- Task goal -
Examine each line of the data. Copy the line if it includes the word "hoff₂".

(Stored data)

import Summits.BirchSwinnertonDyer.Rank1Residual.F1Sign2.LevelZeroSpinLawPosDiscOddAtTwo
import HarnessLib

/-!
# DESC-43 kernel — -desc g33's seven glue theorems (Sketch43 cb1723bae0b43a83 `### §43 kernel glue`, VERBATIM) and REF1-AUDIT §283's probes K283.1–.7 (VERBATIM, re-homed from
# REF1's namespace `REF1_283`) for `F1Sign2/LevelZeroSpinLawPosDiscOddAtTwo.lean` (typer -ty g21; statement + kernel split as the planner asked)

CONTENT (all PROVED, no `sorry`, no new `def`): -desc: `oddEggRescueCell_not_off`, `oddEggRescueCell_not_rescuableSharpAt` (three roots exclude the one-root clause, `I_n*` the
split-`I_n` clause, `ℓ ≠ 2` the sharp clause), **`pureOddIstar_of_law43`** (DESC-43-L ⟹ DESC-43-A), **`obstructedOddIstar_of_law43`** (DESC-43-L ⟹ DESC-43-B),
`law43_oddEggRescueCell_iff` (under LAW 43, in the odd egg-rescue cell PURE ⟺ ALIGNED — the dichotomy kit job43's TAP/TCP arms test), `selmerTwoCard_ne_four_of_notAligned_allOff`
(DESC-43-U as a Selmer statement), `threeOn_of_twoRescued` (DESC-43-M ⟹ DESC-43-M′ at `Δ_L > 0`); REF1 §283: K283.1 `oddEggRescueCell_not_alignmentExcluding` (the two cells are
DISJOINT), K283.2 `alignmentExcluding_not_off`, K283.3 `alignmentExcluding_not_rescuableSharpAt`, K283.4 `notFits_of_law43_alignmentExcluding` (LAW 43 ⟹ ¬Fits at every lone
alignment-excluding odd place — DESC-40-B's shape inside LAW 43), K283.5 `oddEggRescueCell_not_good`, K283.6 `switchedOnSharpAt_of_cell_data` (the cell's `SwitchedOnSharpAt`
conjunct is REDUNDANT given `¬HasGoodReductionAt`, R283d), K283.7 `law43_hyps_exclude_threeOn` (L's OTHERS-OFF and «two distinct sharp-ON places» are jointly unsatisfiable — L
is a LONE-place law).  REF1 A1: Probe283 rc 0 · 0 warnings, `#print axioms obstructedOddIstar_of_law43` std; negative control rc 1 at the planted line.  PORT GATE = REF1-AUDIT §283 (2026-08-30T01:06:23Z).
BSD is not proved by this; 23715 is not closed by this.
-/

open scoped Classical
open WeierstrassCurve Literature.NumberTheory.EllipticCurves Literature.NumberTheory.DiophantineGeometry Polynomial IsDedekindDomain NumberField

namespace Summit.BirchSwinnertonDyer.Rank1Residual.F1Sign2

/-- The odd egg-rescue cell is switched on: not sharp-OFF. -/
theorem oddEggRescueCell_not_off (W : WeierstrassCurve ℚ) (c F : ℤ[X]) (v : HeightOneSpectrum (𝓞 ℚ)) (ℓ : ℕ)
    (h : OddEggRescueCellAt W c F v ℓ) : ¬ SwitchedOffSharpAt W c F v ℓ := by
  rintro (hoff | ⟨h2, -⟩)
  · exact h.2.1.1 hoff
  · exact h.1 h2

/-- The odd egg-rescue cell is not rescuable (sharp): three roots exclude the one-root clause, `I_n*` excludes the split-`I_n` clause, `ℓ ≠ 2` the sharp clause. -/
theorem oddEggRescueCell_not_rescuableSharpAt (W : WeierstrassCurve ℚ) (c F : ℤ[X]) (v : HeightOneSpectrum (𝓞 ℚ)) (ℓ : ℕ)
    (h : OddEggRescueCellAt W c F v ℓ) : ¬ RescuableSharpAt W c F v ℓ := by
  obtain ⟨hℓ, -, h3, -, n, hk, -⟩ := h
  rintro ((⟨h1, -⟩ | ⟨-, -, m, hm, -⟩) | ⟨h2, -⟩)
  · exact h1.2 h3.2
  · rw [hk] at hm; cases hm
  · exact hℓ h2

/-- LAW 43 ⟹ DESC-43-A. -/
theorem pureOddIstar_of_law43 (hlaw : LevelZeroSpinLawPosDiscLoneOddPlaceAtTwo) : PureSpinLawOfEggAlignedOddIstarAtTwo := by
  intro W _ _ _ c xnum xden B2 B4 B6 hc hb hs ho hpos hal v₀ ℓ₀ hv hoff hcell
  exact (hlaw W c xnum xden B2 B4 B6 hc hb hs ho hpos v₀ ℓ₀ hv hcell.1 hoff).2 (Or.inr (Or.inr ⟨hcell, hal⟩))

/-- LAW 43 ⟹ DESC-43-B. -/
theorem obstructedOddIstar_of_law43 (hlaw : LevelZeroSpinLawPosDiscLoneOddPlaceAtTwo) : SpinObstructedOfMisalignedOddIstarAtTwo := by
  intro W _ _ _ c xnum xden B2 B4 B6 hc hb hs ho hpos hnal v₀ ℓ₀ hv hoff hcell hfit
  rcases (hlaw W c xnum xden B2 B4 B6 hc hb hs ho hpos v₀ ℓ₀ hv hcell.1 hoff).1 hfit with hoff₀ | hres | ⟨-, hal⟩
  · exact oddEggRescueCell_not_off W c _ v₀ ℓ₀ hcell hoff₀
  · exact oddEggRescueCell_not_rescuableSharpAt W c _ v₀ ℓ₀ hcell hres
  · exact hnal hal

/-- LAW 43's ⟸ for the OFF and RESCUABLE disjuncts is DESC-41-A / LAW 40 territory (sign-free); the cell equivalence is the new content. -/
theorem law43_oddEggRescueCell_iff (hlaw : LevelZeroSpinLawPosDiscLoneOddPlaceAtTwo)
    (W : WeierstrassCurve ℚ) [W.IsElliptic] [W.IsGloballyMinimal] [Fact (Irreducible (twoDivisionUCubic W))] (c xnum : ℤ[X]) (xden : ℕ) (B2 B4 B6 : ℤ)
    (hc : CubicDatumFor W c xnum xden) (hb : BInvariantsZ W B2 B4 B6) (hs : selmerTwoCard W = 1) (ho : DegOnePrimesOddClassC c) (hpos : 0 < cubicDiscZ c)
    (v₀ : HeightOneSpectrum (𝓞 ℚ)) (ℓ₀ : ℕ) (hv : PlaceOver v₀ ℓ₀)
    (hoff : ∀ (w : HeightOneSpectrum (𝓞 ℚ)) (ℓ : ℕ), PlaceOver w ℓ → w ≠ v₀ → SwitchedOffSharpAt W c (twoDivisionCubicZ B2 B4 B6) w ℓ)
    (hcell : OddEggRescueCellAt W c (twoDivisionCubicZ B2 B4 B6) v₀ ℓ₀) :
    CorrectedSpinLawFits W c xnum xden [] ↔ EggAlignedUnitsAtTwo W := by
  refine ⟨fun hfit => ?_, fun hal => pureOddIstar_of_law43 hlaw W c xnum xden B2 B4 B6 hc hb hs ho hpos hal v₀ ℓ₀ hv hoff hcell⟩
  by_contra hnal
  exact obstructedOddIstar_of_law43 hlaw W c xnum xden B2 B4 B6 hc hb hs ho hpos hnal v₀ ℓ₀ hv hoff hcell hfit

/-- DESC-43-U as a Selmer statement: aligned-or-not decides `#Sel₂ ≠ 4` vs DESC-42-T's `≠ 1` in the all-OFF regime (contrapositive form). -/
theorem selmerTwoCard_ne_four_of_notAligned_allOff (hU : EggAlignedOfSelmerFourAllOffAtTwo)
    (W : WeierstrassCurve ℚ) [W.IsElliptic] [W.IsGloballyMinimal] [Fact (Irreducible (twoDivisionUCubic W))] (c xnum : ℤ[X]) (xden : ℕ) (B2 B4 B6 : ℤ)
    (hc : CubicDatumFor W c xnum xden) (hb : BInvariantsZ W B2 B4 B6) (ho : DegOnePrimesOddClassC c) (hpos : 0 < cubicDiscZ c)
    (hoff : ∀ (v : HeightOneSpectrum (𝓞 ℚ)) (ℓ : ℕ), PlaceOver v ℓ → SwitchedOffSharpAt W c (twoDivisionCubicZ B2 B4 B6) v ℓ)
    (hnal : ¬ EggAlignedUnitsAtTwo W) : selmerTwoCard W ≠ 4 :=
  fun hs => hnal (hU W c xnum xden B2 B4 B6 hc hb hs ho hpos hoff)

/-- DESC-43-M′ specialises THM 39.2 / DESC-41-B territory: with three ON places DESC-43-M's conclusion is contradictory, so M ⟹ M′ at `Δ_L > 0`. -/
theorem threeOn_of_twoRescued (hM : TwoRescuedPlacesOfPureMultiPlaceAtTwo)
    (W : WeierstrassCurve ℚ) [W.IsElliptic] [W.IsGloballyMinimal] [Fact (Irreducible (twoDivisionUCubic W))] (c xnum : ℤ[X]) (xden : ℕ) (B2 B4 B6 : ℤ)
    (hc : CubicDatumFor W c xnum xden) (hb : BInvariantsZ W B2 B4 B6) (hs : selmerTwoCard W = 1) (ho : DegOnePrimesOddClassC c) (hpos : 0 < cubicDiscZ c)
    (v₁ v₂ v₃ : HeightOneSpectrum (𝓞 ℚ)) (ℓ₁ ℓ₂ ℓ₃ : ℕ) (h12 : v₁ ≠ v₂) (h13 : v₁ ≠ v₃) (h23 : v₂ ≠ v₃)
    (p₁ : PlaceOver v₁ ℓ₁) (p₂ : PlaceOver v₂ ℓ₂) (p₃ : PlaceOver v₃ ℓ₃)
    (o₁ : SwitchedOnSharpAt W c (twoDivisionCubicZ B2 B4 B6) v₁ ℓ₁) (o₂ : SwitchedOnSharpAt W c (twoDivisionCubicZ B2 B4 B6) v₂ ℓ₂)
    (o₃ : SwitchedOnSharpAt W c (twoDivisionCubicZ B2 B4 B6) v₃ ℓ₃) : ¬ CorrectedSpinLawFits W c xnum xden [] := by
  intro hfit
  rcases (hM W c xnum xden B2 B4 B6 hc hb hs ho hpos v₁ v₂ ℓ₁ ℓ₂ h12 p₁ p₂ o₁ o₂ hfit).1 v₃ ℓ₃ p₃ o₃ with h | h
  · exact h13 h.symm
  · exact h23 h.symm

/-! ### REF1-AUDIT §283 kernel probes (`REF1-data/b283/Probe283_block.lean` eafb8d18d9a02d11, K283.1–.7 VERBATIM; REF1's namespace `REF1_283` replaced by the file's) -/

/-- K283.1: the two §43 cells are DISJOINT (three roots vs one root; `I_n*` vs `I_n`). -/
theorem oddEggRescueCell_not_alignmentExcluding (W : WeierstrassCurve ℚ) (c F : ℤ[X]) (v : HeightOneSpectrum (𝓞 ℚ)) (ℓ : ℕ)
    (h : OddEggRescueCellAt W c F v ℓ) : ¬ AlignmentExcludingOddCellAt W c F v ℓ := by
  obtain ⟨-, -, h3, -, n, hk, -⟩ := h
  rintro ⟨-, -, (⟨h1, -⟩ | ⟨-, -, m, hm, -⟩)⟩
  · exact h1.2 h3.2
  · rw [hk] at hm; cases hm

/-- K283.2: an alignment-excluding cell is switched on: not sharp-OFF. -/
theorem alignmentExcluding_not_off (W : WeierstrassCurve ℚ) (c F : ℤ[X]) (v : HeightOneSpectrum (𝓞 ℚ)) (ℓ : ℕ)
    (h : AlignmentExcludingOddCellAt W c F v ℓ) : ¬ SwitchedOffSharpAt W c F v ℓ := by
  rintro (hoff | ⟨h2, -⟩)
  · exact h.2.1.1 hoff
  · exact h.1 h2

/-- K283.3: an alignment-excluding cell is NOT rescuable (sharp): `𝔯` odd kills LAW 40's one-root clause, one root kills the split-`I_{4m}` clause,
`n ≡ 2 (4)` kills `4 ∣ n`, `ℓ ≠ 2` the additive-2 clause. -/
theorem alignmentExcluding_not_rescuableSharpAt (W : WeierstrassCurve ℚ) (c F : ℤ[X]) (v : HeightOneSpectrum (𝓞 ℚ)) (ℓ : ℕ)
    (h : AlignmentExcludingOddCellAt W c F v ℓ) : ¬ RescuableSharpAt W c F v ℓ := by
  obtain ⟨hℓ, -, hcell⟩ := h
  rintro ((⟨h1, hno⟩ | ⟨h3, -, m, hm, h4⟩) | ⟨h2, -⟩)
  · rcases hcell with ⟨-, hodd⟩ | ⟨h3', -, -⟩
    · exact hno hodd
    · exact h1.2 h3'.2
  · rcases hcell with ⟨h1', -⟩ | ⟨-, -, n, hn, hmod⟩
    · exact h1'.2 h3.2
    · rw [hn] at hm; cases hm; omega
  · exact hℓ h2

/-- K283.4: LAW 43 ⟹ the obstruction at every alignment-excluding lone odd place (DESC-40-B's shape inside LAW 43; consistency of L with T's cells). -/
theorem notFits_of_law43_alignmentExcluding (hlaw : LevelZeroSpinLawPosDiscLoneOddPlaceAtTwo)
    (W : WeierstrassCurve ℚ) [W.IsElliptic] [W.IsGloballyMinimal] [Fact (Irreducible (twoDivisionUCubic W))] (c xnum : ℤ[X]) (xden : ℕ) (B2 B4 B6 : ℤ)
    (hc : CubicDatumFor W c xnum xden) (hb : BInvariantsZ W B2 B4 B6) (hs : selmerTwoCard W = 1) (ho : DegOnePrimesOddClassC c) (hpos : 0 < cubicDiscZ c)
    (v₀ : HeightOneSpectrum (𝓞 ℚ)) (ℓ₀ : ℕ) (hv : PlaceOver v₀ ℓ₀)
    (hoff : ∀ (w : HeightOneSpectrum (𝓞 ℚ)) (ℓ : ℕ), PlaceOver w ℓ → w ≠ v₀ → SwitchedOffSharpAt W c (twoDivisionCubicZ B2 B4 B6) w ℓ)
    (hcell : AlignmentExcludingOddCellAt W c (twoDivisionCubicZ B2 B4 B6) v₀ ℓ₀) :
    ¬ CorrectedSpinLawFits W c xnum xden [] := by
  intro hfit
  rcases (hlaw W c xnum xden B2 B4 B6 hc hb hs ho hpos v₀ ℓ₀ hv hcell.1 hoff).1 hfit with hoff₀ | hres | ⟨hegg, -⟩
  · exact alignmentExcluding_not_off W c _ v₀ ℓ₀ hcell hoff₀
  · exact alignmentExcluding_not_rescuableSharpAt W c _ v₀ ℓ₀ hcell hres
  · exact oddEggRescueCell_not_alignmentExcluding W c _ v₀ ℓ₀ hegg hcell

/-- K283.5: inside the odd egg-rescue cell, `SwitchedOnSharpAt` is carried explicitly, so the cell EXCLUDES good reduction at `v` in the kernel
(the tree links `kodairaSymbolAt = I_n*` to `¬ HasGoodReductionAt` only through the named fact `isGood_kodairaSymbolAt_iff`). -/
theorem oddEggRescueCell_not_good (W : WeierstrassCurve ℚ) (c F : ℤ[X]) (v : HeightOneSpectrum (𝓞 ℚ)) (ℓ : ℕ)
    (h : OddEggRescueCellAt W c F v ℓ) : ¬ W.HasGoodReductionAt v := fun hg =>
  h.2.1.1 (Or.inl hg)

/-- K283.6: conversely the cell's `SwitchedOnSharpAt` conjunct is REDUNDANT GIVEN `¬ HasGoodReductionAt`: with `ℓ ≠ 2`, `c_v = 4`, three local roots and
type `I_n*`, no §39 OFF disjunct can fire. -/
theorem switchedOnSharpAt_of_cell_data (W : WeierstrassCurve ℚ) (c F : ℤ[X]) (v : HeightOneSpectrum (𝓞 ℚ)) (ℓ : ℕ)
    (hℓ : ℓ ≠ 2) (hng : ¬ W.HasGoodReductionAt v) (h3 : ThreeLocalRootsC c ℓ) (hc4 : W.tamagawaNumberAt v = 4)
    (hk : ∃ n : ℕ, W.kodairaSymbolAt v = KodairaSymbol.Istar n) : SwitchedOnSharpAt W c F v ℓ := by
  obtain ⟨n, hn⟩ := hk
  refine ⟨?_, Or.inl hℓ⟩
  rintro (hg | hodd | hnr | ⟨m, -, hm, -⟩ | ⟨m, -, hc2, -⟩)
  · exact hng hg
  · rw [hc4] at hodd; exact (Nat.not_odd_iff_even.mpr (by decide)) hodd
  · exact hnr h3.1
  · rw [hn] at hm; cases hm
  · rw [hc4] at hc2; exact absurd hc2 (by decide)

/-- K283.7: DESC-43-M′ needs only two of its three places when one of them is an alignment-excluding lone cell? No — but M ⟹ M′ (the typer's glue) and,
symmetrically, LAW 43 says nothing about multi-place configurations: the hypotheses OTHERS-OFF(v₀) of L and «three ON places» of M′ are jointly unsatisfiable. -/
theorem law43_hyps_exclude_threeOn (W : WeierstrassCurve ℚ) (c F : ℤ[X])
    (v₀ v₁ v₂ : HeightOneSpectrum (𝓞 ℚ)) (ℓ₁ ℓ₂ : ℕ) (h12 : v₁ ≠ v₂)
    (hoff : ∀ (w : HeightOneSpectrum (𝓞 ℚ)) (ℓ : ℕ), PlaceOver w ℓ → w ≠ v₀ → SwitchedOffSharpAt W c F w ℓ)
    (p₁ : PlaceOver v₁ ℓ₁) (p₂ : PlaceOver v₂ ℓ₂)
    (o₁ : SwitchedOnSharpAt W c F v₁ ℓ₁) (o₂ : SwitchedOnSharpAt W c F v₂ ℓ₂) : False := by
  by_cases h1 : v₁ = v₀
  · have h2 : v₂ ≠ v₀ := fun h => h12 (h1.trans h.symm)
    rcases hoff v₂ ℓ₂ p₂ h2 with hoff₂ | ⟨-, hnm, hnadd⟩
    · exact o₂.1 hoff₂
    · rcases o₂.2 with hℓ | hmul | hadd
      · rcases hoff v₂ ℓ₂ p₂ h2 with h' | ⟨h2eq, -⟩
        · exact o₂.1 h'
        · exact hℓ h2eq
      · exact hnm hmul
      · exact hnadd hadd
  · rcases hoff v₁ ℓ₁ p₁ h1 with hoff₁ | ⟨h2eq, hnm, hnadd⟩
    · exact o₁.1 hoff₁
    · rcases o₁.2 with hℓ | hmul | hadd
      · exact hℓ h2eq
      · exact hnm hmul
      · exact hnadd hadd

end Summit.BirchSwinnertonDyer.Rank1Residual.F1Sign2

(End Stored data)

- Response to this exercise -
    rcases hoff v₂ ℓ₂ p₂ h2 with hoff₂ | ⟨-, hnm, hnadd⟩
    · exact o₂.1 hoff₂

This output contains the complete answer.